A script showing how to add multiple groups to the expiration policy is included in the chapter covering how to manage Groups and Teams in the Office 365 for IT Pros eBook. It was simple to take that script and amend it to process Teams rather than Groups. We can improve the solution further by implementing a check for teams already covered by the policy so we don’t trigger an error when running Add-AzureADMSLifecyclePolicyGroup.

One way to do this is to update one of the fifteen custom attributes available for all mail-enabled objects. In the example, we write the GUID of the policy into this attribute, meaning that we can check for its existence before trying to add a team to the policy. Here’s the code:

# Add all Teams that aren't already covered by the Groups expiration policy 
# to the policy
$PolicyId = (Get-AzureADMSGroupLifecyclePolicy).Id
$TeamsCount = 0
Write-Host "Fetching list of Teams in the tenant…"
$Teams = Get-Team
ForEach ($Team in $Teams) {
  $CheckPolicy = (Get-UnifiedGroup -Identity $Team.GroupId).CustomAttribute3
  If ($CheckPolicy -eq $PolicyId) {
    Write-Host "Team" $Team.DisplayName "is already covered by the expiration policy" }
  Else { 
    Write-Host "Adding team" $Team.DisplayName "to group expiration policy"
    Add-AzureADMSLifecyclePolicyGroup -GroupId $Team.GroupId -Id $PolicyId -ErrorAction SilentlyContinue
    Set-UnifiedGroup -Identity $Team.GroupId -CustomAttribute3 $PolicyId
    $TeamsCount++ }}
Write-Host "All done." $TeamsCount "teams added to policy"

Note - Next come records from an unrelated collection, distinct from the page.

/-- **The fact is its untwisted slice on the EVEN forms (`w_f = +1`).** Equivalent form of the
previous theorem, since `w_f ∈ {±1}` for every newform (`rootNumber_eq_one_or_neg_one_of_mem`):
`lapidRallis2003_theorem1_gl2Twist ⟺ ∀ N k, ∀ f ∈ H_k(N) with w_f = 1: 0 ≤ re L(½, f)`. This is the
precise remaining content — "`L(½, f) ≥ 0` for even newforms with trivial character" (Kohnen–Zagier
1981 Cor. 1 at level `1`; Waldspurger 1981; Guo 1996) — and it is NOT asserted here.
[cite: LapidRallis2003, Thm. 1 (case n = 2)] -/
theorem lapidRallis2003_theorem1_gl2Twist_iff_centralValue_nonneg_of_rootNumber_eq_one :
    lapidRallis2003_theorem1_gl2Twist ↔
      ∀ (N : ℕ) [NeZero N] (k : ℤ) (f : CuspForm (Gamma0 N) k), f ∈ newforms0 N k →
        rootNumber f = 1 → 0 ≤ (centralValue f).re := by
  rw [lapidRallis2003_theorem1_gl2Twist_iff_centralValue_nonneg_of_rootNumber_ne]
  constructor
  · intro h N _ k f hf hw
    exact h N k f hf (by rw [hw]; norm_num)
  · intro h N _ k f hf hw
    rcases rootNumber_eq_one_or_neg_one_of_mem hf with h1 | h1
    · exact h N k f hf h1
    · exact absurd h1 hw

/-- The fact is also equivalent to its SIGN conjunct alone (realness being proved).
[cite: LapidRallis2003, Thm. 1 (case n = 2)] -/
theorem lapidRallis2003_theorem1_gl2Twist_iff_re_nonneg :
    lapidRallis2003_theorem1_gl2Twist ↔
      ∀ (N : ℕ) [NeZero N] (k : ℤ) (f : CuspForm (Gamma0 N) k), f ∈ newforms0 N k →
        ∀ (D : ℕ) [NeZero D] (χ : DirichletCharacter ℂ D), χ.IsPrimitive → χ.IsQuadratic →
          N.Coprime D → 0 ≤ (twistedCentralValue f χ).re := by
  constructor
  · intro h N _ k f hf D _ χ hprim hq hND
    exact (h N k f hf D χ hprim hq hND).2
  · intro h N _ k f hf D _ χ hprim hq hND
    exact ⟨twistedCentralValue_im_eq_zero_of_isQuadratic hf χ hq, h N k f hf D χ hprim hq hND⟩

/-- **Untwisted non-negativity ⇒ the fact** (the direction a future proof of "`L(½, f) ≥ 0` for
newforms" — Guo / Kohnen–Zagier / Waldspurger — would use to discharge
`lapidRallis2003_theorem1_gl2Twist`). [cite: LapidRallis2003, Thm. 1 (case n = 2)] -/
theorem lapidRallis2003_theorem1_gl2Twist_of_centralValue_nonneg
    (h : ∀ (N : ℕ) [NeZero N] (k : ℤ) (f : CuspForm (Gamma0 N) k), f ∈ newforms0 N k →
      0 ≤ (centralValue f).re) :
    lapidRallis2003_theorem1_gl2Twist :=
  lapidRallis2003_theorem1_gl2Twist_iff_centralValue_nonneg.mpr h

end Reduction

end IwaniecSarnak

end Literature.NumberTheory.LFunctions

end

Another advantage of using a custom attribute is that many cmdlets support server-side filtering for this attributes. For instance, to find the set of teams that have been added to the expiration policy, we can run the command:

Get-UnifiedGroup -Filter {CustomAttribute3 -ne $null} | Format-Table DisplayName, CustomAttribute3

Update After Groups Expiration Policy Update

After I wrote the original post, Microsoft updated the Groups expiration policy to be activity based. A side effect of the change was that the Get-UnifiedGroup cmdlet returned the calculated expiration date for groups covered by the policy, meaning that you could use this instead of a custom attribute to figure out what groups are covered by the policy. Thus, we can now base the script on the expiration date as shown below.

$PolicyId = (Get-AzureADMSGroupLifecyclePolicy).Id
Write-Host "Fetching list of Teams in the tenant…"
$Teams = Get-Team
$TeamsCount = 0
ForEach ($Team in $Teams) {
  $CheckPolicy = $Null
  $CheckPolicy = (Get-UnifiedGroup -Identity $Team.GroupId).ExpirationTime
  If ($CheckPolicy -ne $Null) {
    Write-Host "Team" $Team.DisplayName "covered by expiration policy and will expire on" (Get-Date($CheckPolicy) -format g)}
  Else { 
    Write-Host "Adding team" $Team.DisplayName "to group expiration policy" -Foregroundcolor Red
    Add-AzureADMSLifecyclePolicyGroup -GroupId $Team.GroupId -Id $PolicyId -ErrorAction SilentlyContinue
    Set-UnifiedGroup -Identity $Team.GroupId -CustomAttribute3 $PolicyId
    $TeamsCount++ }}
Write-Host "All done." $TeamsCount "Teams added to policy"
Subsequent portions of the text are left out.